import Summits.Parity.GeneralizedHardyLittlewood.Theses.LiouvilleShiftedTables
import Summits.Parity.GeneralizedHardyLittlewood.Theorems.TableChowla.Negative.TableChowlaPretenders
import Summits.Parity.GeneralizedHardyLittlewood.Theorems.TableChowla.Negative.TableChowlaOperatorNorm

/-!
# Disproof of `TableChowla` (stmt-Parity-14270) — gen-3 companion work file (`DisproofGen3.lean`)

Cycle-3 Lean content of the standing adversary (seat `refuter-cdisprove-stmt-Parity-14270-g3-0`,
2026-08-16), split off `Disproof.lean` for size (that file's docblock carries the full INDEX (a)–(p) and
the cycle-3 verdict). Imports the LANDED `Theorems/TableChowla/Negative/*` base (`TableChowlaFor`,
`moment`, `momentN`, `rowCorr`, `lam`, `moment_pow`, `rpow_pow_one_div`, `absurd_of_le_div`, `chi4`,
`entry`, `OperatorNormForm`, `operatorNormForm_iff`, `operatorNormForm_of_tableChowla`). All sorry-free.

* (p) PERIODIC SYMBOLS FAIL AT EVERY PARAMETER POINT (row congruence): for a `q`-periodic symbol the rows
  `a ≡ a' (mod q)` of the table coincide, so `T ≥ #{a ≡ a'}·B² ≥ x²/(8q)`; hence
  `not_tableChowlaBoundAt_of_periodic` — every periodic `±1` pattern violates the crux's bound at every
  `(c, δ, C)`: the one-point (Siegel–Walfisz) content of the crux sits at ALL moduli `q ≤ 8(log x)^C`, not
  only `q ∣ c` (cf. `Disproof.lean` (c′), (c″)). Landed copy: `Negative/TableChowlaPeriodicSymbols.lean`.
* (o) THE PICKED LINE'S RESIDUAL CUT IS VOID: `meanSquareCMAperiodic_iff : MeanSquareCMAperiodic ↔
  MeanSquareCM` for every `K` (kill one prime `p > ⌊y⌋`), hence `stubs_iff_inverse_and_aperiodic`,
  `tableChowla_of_inverse_aperiodic`, `inverseCM_of_tableChowla`: `TableChowla ↔ InverseCM ∧
  MeanSquareCMAperiodic`, the BV stub is logically redundant. Target-type finding on the registered stubs
  of `Lines/helson-kronecker-inverse.lean` (stub-misstated; repair: cut by periodicity / pretentious
  distance of `g` ON THE COLUMNS `[1,⌊x/A⌋]`). Landed copy: `Negative/TableChowlaAperiodicVacuity.lean`
  (p74937).

* (q) THE RESIDUAL WITHOUT "CM" IS THE CRUX: `meanSquareBounded_iff : MeanSquareBounded ↔ TableChowla`
  (`MeanSquareBounded` = the line's `MeanSquareCM` with "completely multiplicative" deleted; →: test the
  table against its own rows `g = λ(a·+c)`; ←: `‖Mg‖² ≤ ‖g‖²√T` through the landed `rowform_sq_le` on real and
  imaginary parts). So the line's entire content is the extremality (up to log powers) of CM weights among
  bounded weights — its lever `InverseCM`. Landed copy: `Negative/TableChowlaResidualWithoutCM.lean` (p76622).

* (r) THE WEAKEST LEVER closing the skeleton is the global implication `MinimalLever : MeanSquareCM →
  MeanSquareBounded` (≡ `MeanSquareCM → TableChowla`, `minimalLever_iff`), implied by `InverseCM` and by the
  crux; `tableChowla_iff_minimalLever : TableChowla ↔ MinimalLever ∧ MeanSquareCM` — a lead re-cutting
  `stub_inverse` can register exactly this (no pointwise dichotomy, no test vectors).

NUMERICS (kit job j010634, x = 10⁸, numpy, 96 s on 2 cores after 2.8 h in queue; script `job_gram/main.py`,
full per-run tables in the item evidence `summary_1e8.txt`). For c ∈ {1, −1, 2, 6} and A = x^σ:
* σ = 5/12 (rows 2154, B = 46415, 2.32·10⁶ row pairs): off-diagonal energy / random model `rows(rows−1)B`
  = 1.0006, 0.9985, 1.0012, 1.0007; σ₁/(√rows+√B) = 0.9989, 0.9999, 0.9992, 0.9981; z = S(a,a')/√B over
  a < a': std 1.0003/0.9992/1.0006/1.0003, skew and excess kurtosis |·| < 0.004, max|z| = 5.20/5.11/5.12/5.37
  (Gaussian expectation 5.41), tails |z|>3: 6346/6219/6274/6355 vs 6260 expected, |z|>4: 128/142/174/159 vs 147, |z|>5: 2/2/1/3 vs 1.3; `C_eff = log(x²/T)/log log x = 2.62`
  (diagonal-dominated: T ≈ rows·B² = x²/A).
* σ = 1/3 (rows 464, B = 215443): off/random = 0.9961, 0.9924, 1.0021, 1.0041; σ₁ ratio 0.9991–0.9999;
  max|z| 4.15–4.48 (exp 4.81). σ = 1/4 (rows 100, B = 10⁶): off/random = 0.984, 0.999, 1.018, 0.978
  (±0.02 = sampling error at 4950 pairs); σ₁ ratio 0.9993–1.0000.
* FAMILY SCAN (mean z and mean z² with t-statistics, per run): gcd classes (1, >1, 2, 3, 4, 6, 12, ≥50),
  gaps h = 1..12, h ∣ c, (a'/g) ∣ c, (a/g) ∣ c, both, ratios a'/a ∈ {3/2, 4/3, 5/4}, a ≡ a' mod 3,4,5,8,12,
  a ≡ −a' (4), aa' ≡ 1 (8), aa' a square, both prime, both 30-smooth, and the λ(a)λ(a')-untwisted means:
  NO |t| ≥ 4 anywhere in 12 runs × 45 families (largest: a'/a = 5/4, t = +2.9 at c = 6, σ = 1/3, N = 69,
  sign not stable across runs). Column near-band k = 1..12: Σ_b G_col(b,b+k)²/(rows(B−k)) ∈ [0.990, 1.012],
  means |t| < 1.6. Top |z| pairs are structureless (gcd 1–7, generic ratios).
VERDICT: at x = 10⁸ the off-diagonal Gram entries of the λ-table are Gaussian with unit variance in every
tested arithmetic family — no trace of the structured biased family a refutation needs (landed (h):
≫ A²/(log x)^{C₀} pairs with |S| ≫ B/(log x)^{C₀/2}); numerics cannot see log powers, so this is consistency,
not evidence of truth. Job j010697 (x = 10⁹, c ∈ {1,6}, σ ∈ {5/12,1/3}) was still queued when this cycle
closed; its headline numbers (off_ratio, σ₁ ratio, zmax per run) land automatically in the item's evidence
(job summary stderr tail) when it runs.
-/

namespace Summit.Parity.GeneralizedHardyLittlewood.Cruxes.TableChowla.DisproofGen3

open Finset Real ArithmeticFunction
open Summit.Parity.GeneralizedHardyLittlewood.Theses
-- only the landed base names are opened (the decls below are re-landed under `…Negative` with the same
-- short names; opening the whole namespace would become ambiguous once they land)
open Summit.Parity.GeneralizedHardyLittlewood.Theorems.TableChowla.Negative
  (TableChowlaFor moment momentN rowCorr lam moment_pow rpow_pow_one_div absurd_of_le_div chi4 entry
    OperatorNormForm operatorNormForm_iff operatorNormForm_of_tableChowla rowform_sq_le abs_lam_le_one
    eventually_log_rpow_le entry_eq tableChowla_iff)

noncomputable section

variable {f : ℕ → ℝ} {c : ℤ}

/-! ## (p) Periodic symbols fail at every parameter point -/

/-- The crux's bound for the symbol `f` at ONE parameter point: shift `c`, window exponent `δ`,
log-power `C` (so `TableChowlaFor f ↔ ∀ c ≠ 0, ∀ δ ∈ (0,1/12], ∀ C > 0, TableChowlaBoundAt f c δ C`). -/
def TableChowlaBoundAt (f : ℕ → ℝ) (c : ℤ) (δ C : ℝ) : Prop :=
  ∃ x₀ : ℝ, ∀ x : ℝ, x₀ ≤ x → ∀ A : ℝ, x ^ δ ≤ A → A ≤ x ^ (1 / 3 + δ) →
    moment f c x A ≤ x ^ 2 / Real.log x ^ C

/-- Quantifier bookkeeping: `TableChowlaFor` is the conjunction of its parameter points. -/
theorem tableChowlaFor_iff_boundAt :
    TableChowlaFor f ↔ ∀ c : ℤ, c ≠ 0 → ∀ δ : ℝ, 0 < δ → δ ≤ 1 / 12 → ∀ C : ℝ, 0 < C →
      TableChowlaBoundAt f c δ C :=
  Iff.rfl

/-- ROW CONGRUENCE: for a `q`-periodic `±1`-valued symbol, two rows `a ≤ a'` with `q ∣ a' - a` have
full correlation `S_f(a,a') = B` (as soon as the table arguments are positive). -/
theorem rowCorr_eq_cols_of_periodic {q : ℕ} (hper : Function.Periodic f q)
    (hf : ∀ n, n ≠ 0 → f n ^ 2 = 1) {B a j : ℕ} (hpos : ∀ b ∈ Icc 1 B, 1 ≤ (a : ℤ) * b + c) :
    rowCorr f c B a (a + j * q) = B := by
  unfold rowCorr
  calc ∑ b ∈ Icc 1 B, f (Int.toNat ((a : ℤ) * b + c)) * f (Int.toNat (((a + j * q : ℕ) : ℤ) * b + c))
      = ∑ b ∈ Icc 1 B, (1 : ℝ) := by
        refine sum_congr rfl fun b hb => ?_
        have h1 := hpos b hb
        have h0 : 0 ≤ (a : ℤ) * b + c := by linarith
        -- the second argument is the first plus `j*b` periods
        have harg : Int.toNat (((a + j * q : ℕ) : ℤ) * b + c) =
            Int.toNat ((a : ℤ) * b + c) + (j * b) * q := by
          have : ((a + j * q : ℕ) : ℤ) * b + c = ((a : ℤ) * b + c) + ((j * b * q : ℕ) : ℤ) := by
            push_cast; ring
          rw [this, Int.toNat_add_nat h0]
        have hperJ : Function.Periodic f ((j * b) * q) := by
          have := hper.nat_mul (j * b)
          simpa using this
        rw [harg, hperJ, ← sq]
        apply hf
        intro hz
        rw [Int.toNat_eq_zero] at hz
        linarith
    _ = B := by simp

/-- LOWER BOUND: with rows `(m, 2m]`, `m = 4qn`, the pairs `(a, a + jq)` with `a ∈ (m, m+2qn]`,
`j < n` lie in the table and contribute `2qn · n · B²`; so `momentN ≥ 2qn²B²`. -/
theorem momentN_ge_of_periodic {q : ℕ} (hq : 1 ≤ q) (hper : Function.Periodic f q)
    (hf : ∀ n, n ≠ 0 → f n ^ 2 = 1) {n B : ℕ} (hc : -c ≤ (4 * q * n : ℕ)) :
    (2 * q * n : ℕ) * n * (B : ℝ) ^ 2 ≤ momentN f c (4 * q * n) (2 * (4 * q * n)) B := by
  set m : ℕ := 4 * q * n with hm
  unfold momentN
  -- restrict the outer sum to `a ∈ (m, m + 2qn]`
  have hsub : Ioc m (m + 2 * q * n) ⊆ Ioc m (2 * m) := by
    intro a ha
    rw [mem_Ioc] at ha ⊢
    refine ⟨ha.1, ?_⟩
    have : m + 2 * q * n ≤ 2 * m := by rw [hm]; nlinarith [Nat.zero_le (q * n)]
    omega
  have hpos : ∀ a ∈ Ioc m (2 * m), ∀ b ∈ Icc 1 B, 1 ≤ (a : ℤ) * b + c := by
    intro a ha b hb
    rw [mem_Ioc] at ha
    rw [mem_Icc] at hb
    have ha1 : (m : ℤ) + 1 ≤ a := by exact_mod_cast ha.1
    have hb1 : (1 : ℤ) ≤ b := by exact_mod_cast hb.1
    have hm0 : (0 : ℤ) ≤ m := by positivity
    have hcm : -c ≤ (m : ℤ) := by rw [hm]; exact hc
    nlinarith
  calc ((2 * q * n : ℕ) : ℝ) * n * (B : ℝ) ^ 2
      = ∑ _a ∈ Ioc m (m + 2 * q * n), ∑ _j ∈ range n, (B : ℝ) ^ 2 := by
        rw [sum_const, sum_const, Nat.card_Ioc, card_range, Nat.add_sub_cancel_left]
        simp only [nsmul_eq_mul]
        push_cast
        ring
    _ = ∑ a ∈ Ioc m (m + 2 * q * n), ∑ j ∈ range n, rowCorr f c B a (a + j * q) ^ 2 := by
        refine sum_congr rfl fun a ha => sum_congr rfl fun j _ => ?_
        rw [rowCorr_eq_cols_of_periodic hper hf (hpos a (hsub ha))]
    _ = ∑ a ∈ Ioc m (m + 2 * q * n),
          ∑ a' ∈ (range n).image (fun j => a + j * q), rowCorr f c B a a' ^ 2 := by
        refine sum_congr rfl fun a _ => ?_
        rw [sum_image]
        intro j _ j' _ hjj'
        have h' : a + j * q = a + j' * q := hjj'
        have h2 : j * q = j' * q := Nat.add_left_cancel h'
        exact Nat.eq_of_mul_eq_mul_right hq h2
    _ ≤ ∑ a ∈ Ioc m (m + 2 * q * n), ∑ a' ∈ Ioc m (2 * m), rowCorr f c B a a' ^ 2 := by
        refine sum_le_sum fun a ha => ?_
        refine sum_le_sum_of_subset_of_nonneg ?_ (fun _ _ _ => sq_nonneg _)
        intro a' ha'
        rw [mem_image] at ha'
        obtain ⟨j, hj, rfl⟩ := ha'
        rw [mem_range] at hj
        rw [mem_Ioc] at ha ⊢
        refine ⟨by omega, ?_⟩
        have h1 : j * q + q ≤ n * q := by
          calc j * q + q = (j + 1) * q := by ring
            _ ≤ n * q := Nat.mul_le_mul_right q (Nat.succ_le_of_lt hj)
        have h3 : m + 2 * q * n + n * q ≤ 2 * m := by rw [hm]; nlinarith [Nat.zero_le (q * n)]
        have ha2 : a ≤ m + 2 * q * n := ha.2
        linarith
    _ ≤ ∑ a ∈ Ioc m (2 * m), ∑ a' ∈ Ioc m (2 * m), rowCorr f c B a a' ^ 2 :=
        sum_le_sum_of_subset_of_nonneg hsub (fun _ _ _ => sum_nonneg fun _ _ => sq_nonneg _)

/-- `(log x)^C` is eventually as large as we please. -/
theorem eventually_le_log_rpow {C : ℝ} (hC : 0 < C) (M : ℝ) :
    ∃ X : ℝ, ∀ x : ℝ, X ≤ x → M ≤ Real.log x ^ C := by
  have h := ((tendsto_rpow_atTop hC).comp Real.tendsto_log_atTop).eventually (Filter.eventually_ge_atTop M)
  rw [Filter.eventually_atTop] at h
  obtain ⟨X, hX⟩ := h
  exact ⟨X, fun x hx => hX x hx⟩

/-- MAIN: a `q`-periodic `±1`-valued symbol violates the crux's bound at EVERY parameter point
`(c, δ, C)` with `0 < δ ≤ 1/12`, `0 < C` (any shift `c : ℤ`). At `x = m¹²`, `A = m = 4qn`:
`x²/(8q) ≤ T ≤ x²/(log x)^C` is absurd once `(log x)^C > 8q`. -/
theorem not_tableChowlaBoundAt_of_periodic {q : ℕ} (hq : 1 ≤ q) (hper : Function.Periodic f q)
    (hf : ∀ n, n ≠ 0 → f n ^ 2 = 1) (c : ℤ) {δ : ℝ} (hδ : 0 < δ) (hδ' : δ ≤ 1 / 12) {C : ℝ}
    (hC : 0 < C) : ¬ TableChowlaBoundAt f c δ C := by
  rintro ⟨x₀, hx₀⟩
  obtain ⟨X, hX⟩ := eventually_le_log_rpow hC (8 * q + 1)
  obtain ⟨n, hn⟩ := exists_nat_ge (max (max x₀ X) (max ((Int.natAbs c : ℕ) : ℝ) 1))
  have hnx₀ : x₀ ≤ n := le_trans (le_trans (le_max_left _ _) (le_max_left _ _)) hn
  have hnX : X ≤ n := le_trans (le_trans (le_max_right _ _) (le_max_left _ _)) hn
  have hnc : ((Int.natAbs c : ℕ) : ℝ) ≤ n := le_trans (le_trans (le_max_left _ _) (le_max_right _ _)) hn
  have hn1 : (1 : ℝ) ≤ n := le_trans (le_trans (le_max_right _ _) (le_max_right _ _)) hn
  have hn1' : 1 ≤ n := by exact_mod_cast hn1
  set m : ℕ := 4 * q * n with hm
  have hmn : n ≤ m := by rw [hm]; nlinarith [hq, Nat.zero_le (q * n)]
  have hmn' : (n : ℝ) ≤ m := by exact_mod_cast hmn
  have hm1 : (1 : ℝ) ≤ m := le_trans hn1 hmn'
  have hm1' : 1 ≤ m := by exact_mod_cast hm1
  have hm0 : m ≠ 0 := by omega
  have hmpos : (0 : ℝ) < m := by linarith
  -- the scale `x = m ^ 12` and the row parameter `A = m`
  have hx1 : (1 : ℝ) ≤ (m : ℝ) ^ 12 := one_le_pow₀ hm1
  have hxm : (m : ℝ) ≤ (m : ℝ) ^ 12 := le_self_pow₀ hm1 (by norm_num)
  have hxx₀ : x₀ ≤ (m : ℝ) ^ 12 := hnx₀.trans (hmn'.trans hxm)
  have hxX : X ≤ (m : ℝ) ^ 12 := hnX.trans (hmn'.trans hxm)
  have hA : (m : ℝ) = ((m : ℝ) ^ 12) ^ ((1 : ℝ) / 12) := by
    rw [show ((1 : ℝ) / 12) = (1 : ℝ) / (12 : ℕ) by norm_num]
    exact (rpow_pow_one_div 12 (by norm_num) m).symm
  have hw1 : ((m : ℝ) ^ 12) ^ δ ≤ m :=
    calc ((m : ℝ) ^ 12) ^ δ ≤ ((m : ℝ) ^ 12) ^ ((1 : ℝ) / 12) :=
          Real.rpow_le_rpow_of_exponent_le hx1 hδ'
      _ = m := hA.symm
  have hw2 : (m : ℝ) ≤ ((m : ℝ) ^ 12) ^ (1 / 3 + δ) :=
    calc (m : ℝ) = ((m : ℝ) ^ 12) ^ ((1 : ℝ) / 12) := hA
      _ ≤ ((m : ℝ) ^ 12) ^ (1 / 3 + δ) := Real.rpow_le_rpow_of_exponent_le hx1 (by linarith)
  have key := hx₀ ((m : ℝ) ^ 12) hxx₀ m hw1 hw2
  rw [moment_pow f c (by norm_num) hm0, Real.log_pow] at key
  -- lower bound `2 q n² B² ≤ T`, `B = m¹¹`
  have hcm : -c ≤ ((4 * q * n : ℕ) : ℤ) := by
    have h1 : -c ≤ (Int.natAbs c : ℤ) := by
      have h := (Int.le_natAbs : -c ≤ ((-c).natAbs : ℤ))
      rwa [Int.natAbs_neg] at h
    have h2 : ((Int.natAbs c : ℕ) : ℤ) ≤ (n : ℤ) := by exact_mod_cast (show (Int.natAbs c) ≤ n by exact_mod_cast hnc)
    have h3 : (n : ℤ) ≤ ((4 * q * n : ℕ) : ℤ) := by exact_mod_cast hmn
    linarith
  have hlow := momentN_ge_of_periodic hq hper hf (B := m ^ (12 - 1)) hcm
  rw [← hm] at hlow
  have hT := le_trans hlow key
  -- numerics: `2qn·n·(m¹¹)² = m²⁴/(8q)` since `m = 4qn`
  have hmR : (m : ℝ) = 4 * q * n := by rw [hm]; push_cast; ring
  have hP : (0 : ℝ) < ((2 * q * n : ℕ) : ℝ) * n * ((m ^ (12 - 1) : ℕ) : ℝ) ^ 2 := by
    have hq' : (0 : ℝ) < q := by exact_mod_cast hq
    have hn' : (0 : ℝ) < n := by linarith
    push_cast
    positivity
  refine absurd_of_le_div hP (κ := 8 * q) (le_of_eq ?_) (by positivity) ?_ hT
  · push_cast
    rw [hmR]
    ring
  · have := hX _ hxX
    rw [Real.log_pow] at this
    push_cast at this ⊢
    linarith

- - - - - - -

About this exercise
The expected output is exactly the lines of the listing above between the line holding "rw [mem_image] at ha'" and the line holding "we please. -/", inclusive.

Your response
        rw [mem_image] at ha'
        obtain ⟨j, hj, rfl⟩ := ha'
        rw [mem_range] at hj
        rw [mem_Ioc] at ha ⊢
        refine ⟨by omega, ?_⟩
        have h1 : j * q + q ≤ n * q := by
          calc j * q + q = (j + 1) * q := by ring
            _ ≤ n * q := Nat.mul_le_mul_right q (Nat.succ_le_of_lt hj)
        have h3 : m + 2 * q * n + n * q ≤ 2 * m := by rw [hm]; nlinarith [Nat.zero_le (q * n)]
        have ha2 : a ≤ m + 2 * q * n := ha.2
        linarith
    _ ≤ ∑ a ∈ Ioc m (2 * m), ∑ a' ∈ Ioc m (2 * m), rowCorr f c B a a' ^ 2 :=
        sum_le_sum_of_subset_of_nonneg hsub (fun _ _ _ => sum_nonneg fun _ _ => sq_nonneg _)

/-- `(log x)^C` is eventually as large as we please. -/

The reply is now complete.